Tomi wasn’t so sure, however. Mom had come a long way since leaving the farm, but she was a woman who disliked being the center of attention. Mom forced herself to complain to the officials about things in the camp that were wrong. But that was because she was concerned about Tomi and Hiro and Roy. She’d never before agreed to stand up before other women as a teacher.
“You said you’d do it. So shikata ga nai. It can’t be helped now.” Tomi took Mom’s hand. “Besides, you have to be there for Mrs. Hayashi. She won’t go if you don’t.”
Mom nodded, and Tomi smiled to herself, because she knew Mom would not let down a friend.
Mrs. Hayashi was even more ill at ease than Mom when she left her apartment. Both women looked their best, with hats, and Mrs. Hayashi wore high-heeled shoes and even gloves. Still, they reluctantly followed their daughters down the street to one of the barracks buildings that had been turned into classrooms. “Maybe no one will come,” Mom whispered to Mrs. Hayashi.
But the room was full of Japanese women who stood around a table talking. They were dressed up, too, as if this were an important occasion. When they saw Mom, they bowed and greeted her, some in English, some in Japanese. One woman had brought her daughter with her and said the girl could thread the needles.
Mom bowed back and said, “Hello. I am Mrs. Itano.” Then, her hands shaking a little, she opened her paper sack and took out her scissors, needle, thread, and bits of fabric. “Welcome to our first quilting class. I am your teacher.”
Tomi grinned at her. Mom was going to be all right.
Tomi watched as Mom told the ladies to take out the scraps of fabric they had brought. When Mom was busy examining the pieces, Tomi nodded at Ruth. They would slip away and play. But as she started for the door, she heard Mom’s voice. “Tomi, stay please. Take a seat. You are going to be my star pupil.”
Tomi sighed. She did not care about sewing, and she especially did not care about making quilts.
“We will each make a pieced quilt,” Mom said. The ladies leaned forward to hear her. “Piecing is mostly squares and triangles.” Mom held up a square of fabric and cut it on the diagonal, from upper right to lower left.
The ladies nodded their understanding.
Mom explained they would assemble the squares and triangles into a block. It would take many blocks to make a quilt.
“I don’t have so much material,” one lady complained.
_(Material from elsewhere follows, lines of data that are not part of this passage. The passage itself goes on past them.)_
import Mathlib
import Summits.KontsevichZagierPeriods.KontsevichZagierPeriods.Theorems.InverseLandauTateFamilyKernelRationalCertificate
import Summits.KontsevichZagierPeriods.KontsevichZagierPeriods.Theorems.InverseLandauTateFamilyKernelGapInstance

/-!
# `TateFamilyKernel` — a vanishing element that is NOT Griffiths-exact is certified by a cube symmetry (line `Sketch`, stub `stub_oddInstance`)

Crux `TateFamilyKernel` (stmt-KontsevichZagierPeriods-9130, route `InverseLandau`), line `Sketch`, kind (d) of the
descent normal form (`Cruxes/TateFamilyKernel/Lines/Sketch.md`). For the swap-symmetric cubic pencil
`Q = 1 − ϖ(1 + z₁z₂(z₁ + z₂))` (Tate; admissible on `(0, 1/3)`) the numerator `P = z₁ − z₂` has identically
vanishing open-square integrals (the integrand is odd under `z₁ ↔ z₂`), and the lead's exact test
(`exp/dnf_local.py`) shows that `P/Q dz₁dz₂` is NOT `∂₁(A₁/Qᵏ) + ∂₂(A₂/Qᵏ)` for any polynomials `Aᵢ` with
`k ≤ 5` — the de Rham route of `stub_gapInstance` is closed here. Kind (d) settles it in one move: with
`h = P/(2Q)` the fibre is `h − h ∘ swap` on the closed square, a change of variables of the cube (rule (2),
landed as `tame_sub_comp_equiv_mem_relations`, p111536). [cite: KontsevichZagier2001, §1.2 rule (2)]
-/

noncomputable section

open MeasureTheory Set MvPolynomial
open Literature.NumberTheory.Transcendental
open Literature.ModelTheory.ExponentialFields (IsSemialgebraic)

namespace Summit.KontsevichZagierPeriods.InverseLandau.TateFamilyKernel.Descent.Odd

/-- Value of the numerator `z₁ − z₂`. [folklore] -/
theorem evalP (v : Fin (2 + 1) → ℝ) :
    aeval v ((X 0 - X 1 : MvPolynomial (Fin (2 + 1)) ℚ)) = v 0 - v 1 := by
  simp

/-- Value of the denominator `1 − ϖ − ϖ z₁z₂(z₁+z₂)`. [folklore] -/
theorem evalQ (v : Fin (2 + 1) → ℝ) :
    aeval v ((1 - X 2 - X 2 * X 0 * X 1 * (X 0 + X 1) : MvPolynomial (Fin (2 + 1)) ℚ)) =
      1 - v 2 - v 2 * v 0 * v 1 * (v 0 + v 1) := by
  simp

/-- Value of `2Q`. [folklore] -/
theorem eval2Q (v : Fin (2 + 1) → ℝ) :
    aeval v ((C 2 * (1 - X 2 - X 2 * X 0 * X 1 * (X 0 + X 1)) : MvPolynomial (Fin (2 + 1)) ℚ)) =
      2 * (1 - v 2 - v 2 * v 0 * v 1 * (v 0 + v 1)) := by
  simp

/-- `Q ≥ 1 − 3ϖ > 0` on the closed square for `0 < ϖ`, `3ϖ < 1`. [folklore] -/
theorem Q_pos {p a b : ℝ} (h0 : 0 < p) (h1 : 3 * p < 1) (ha : 0 ≤ a ∧ a ≤ 1) (hb : 0 ≤ b ∧ b ≤ 1) :
    0 < 1 - p - p * a * b * (a + b) := by
  have hab : 0 ≤ a * b := mul_nonneg ha.1 hb.1
  have hab1 : a * b ≤ 1 := mul_le_one₀ ha.2 hb.1 hb.2
  have hs : a + b ≤ 2 := by linarith [ha.2, hb.2]
  have : p * a * b * (a + b) ≤ 2 * p := by
    have := mul_le_mul hab1 hs (by linarith [ha.1, hb.1]) zero_le_one
    nlinarith [mul_nonneg h0.le (mul_nonneg hab (by linarith [ha.1, hb.1] : (0:ℝ) ≤ a + b))]
  linarith

/-- The odd/even identity `F = F/2 − (F∘swap)/2` for `F = (a − b)/Q(a,b)`, `Q` symmetric. [folklore] -/
theorem odd_identity (a b p : ℝ) (hQ : 1 - p - p * a * b * (a + b) ≠ 0) :
    (a - b) / (1 - p - p * a * b * (a + b)) =
      (a - b) / (2 * (1 - p - p * a * b * (a + b))) - (b - a) / (2 * (1 - p - p * b * a * (b + a))) := by
  have h' : 1 - p - p * b * a * (b + a) = 1 - p - p * a * b * (a + b) := by ring
  have hD : 2 * (1 - p - p * a * b * (a + b)) ≠ 0 := mul_ne_zero two_ne_zero hQ
  rw [h', div_sub_div _ _ hD hD, div_eq_div_iff hQ (mul_ne_zero hD hD)]
  ring

end Odd

open Odd in
/-- STUB `stub_oddInstance` of line `Sketch` — **a non-exact vanishing element certified by kind (d).** For
real-algebraic `ϖ₀` with `0 < ϖ₀`, `3ϖ₀ < 1` (the admissible range of `Q = 1 − ϖ(1 + z₁z₂(z₁+z₂))`), every
tame cube representation of the fibre `(z₁ − z₂)/Q(·,ϖ₀)` on `[0,1]²` lies in `KZ.relations`: it is
`h − h ∘ swap` for the tame `h = (z₁ − z₂)/(2Q)` (one rule-(2) move, `tame_sub_comp_equiv_mem_relations`).
[cite: KontsevichZagier2001, §1.2 rule (2)] -/
theorem stub_oddInstance :
    ∀ (ϖ₀ : ℝ), IsAlgebraic ℚ ϖ₀ → 0 < ϖ₀ → 3 * ϖ₀ < 1 →
      ∀ Φ : KZ.IntegralRep 2, Φ.IsTameCube →
        (∀ z ∈ KZ.cube 2, Φ.integrand z =
          aeval (Fin.snoc z ϖ₀ : Fin (2 + 1) → ℝ) ((X 0 - X 1) : MvPolynomial (Fin (2 + 1)) ℚ) /
            aeval (Fin.snoc z ϖ₀ : Fin (2 + 1) → ℝ) ((1 - X 2 - X 2 * X 0 * X 1 * (X 0 + X 1)) : MvPolynomial (Fin (2 + 1)) ℚ)) →
        KZ.of Φ ∈ KZ.relations := by
  intro ϖ₀ halg h0 h1 Φ hΦ hΦi
  have h2Q : ∀ z ∈ KZ.cube 2, aeval (Fin.snoc z ϖ₀ : Fin (2 + 1) → ℝ)
      ((C 2 * (1 - X 2 - X 2 * X 0 * X 1 * (X 0 + X 1))) : MvPolynomial (Fin (2 + 1)) ℚ) ≠ 0 := by
    intro z hz
    rw [eval2Q, Gap.snoc3_0, Gap.snoc3_1, Gap.snoc3_2]
    exact mul_ne_zero two_ne_zero (Q_pos h0 h1 (KZ.mem_cube.1 hz 0) (KZ.mem_cube.1 hz 1)).ne'
  have hha := analyticOnNhd_slice ((X 0 - X 1) : MvPolynomial (Fin (2 + 1)) ℚ)
    ((C 2 * (1 - X 2 - X 2 * X 0 * X 1 * (X 0 + X 1))) : MvPolynomial (Fin (2 + 1)) ℚ) ϖ₀ h2Q
  have hhs := isSemialgebraicFunOn_slice ((X 0 - X 1) : MvPolynomial (Fin (2 + 1)) ℚ)
    ((C 2 * (1 - X 2 - X 2 * X 0 * X 1 * (X 0 + X 1))) : MvPolynomial (Fin (2 + 1)) ℚ) halg h2Q
  refine tame_sub_comp_equiv_mem_relations (Equiv.swap (0 : Fin 2) 1) hha hhs Φ hΦ (fun z hz => ?_)
  have hQz := (Q_pos h0 h1 (KZ.mem_cube.1 hz 0) (KZ.mem_cube.1 hz 1)).ne'
  rw [hΦi z hz]
  simp only [evalP, evalQ, eval2Q, Gap.snoc3_0, Gap.snoc3_1, Gap.snoc3_2, Equiv.swap_apply_left,
    Equiv.swap_apply_right]
  exact odd_identity (z 0) (z 1) ϖ₀ hQz

end Summit.KontsevichZagierPeriods.InverseLandau.TateFamilyKernel.Descent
Mom looked at the small stash of fabric the woman had brought, then glanced around the table. No one had enough for a quilt. She thought that over, then brightened. “I know. We will make one big quilt, all of us together.”
“Who will get the quilt?” Mrs. Hayashi asked.
“Maybe we draw straws,” another said.
“Yes,” Mom said. “But it doesn’t seem fair if we all work on the quilt and only one keeps it.”
“We could give it to the hospital,” Mrs. Hayashi suggested, and Mom nodded.
“I know,” Tomi spoke up. “We can have a raffle. The money will go to the war effort.”
The ladies smiled at each other and nodded. Mrs. Hayashi said, “It is a good idea. We can sell tickets for five cents. Maybe we will make enough money to buy a tank.”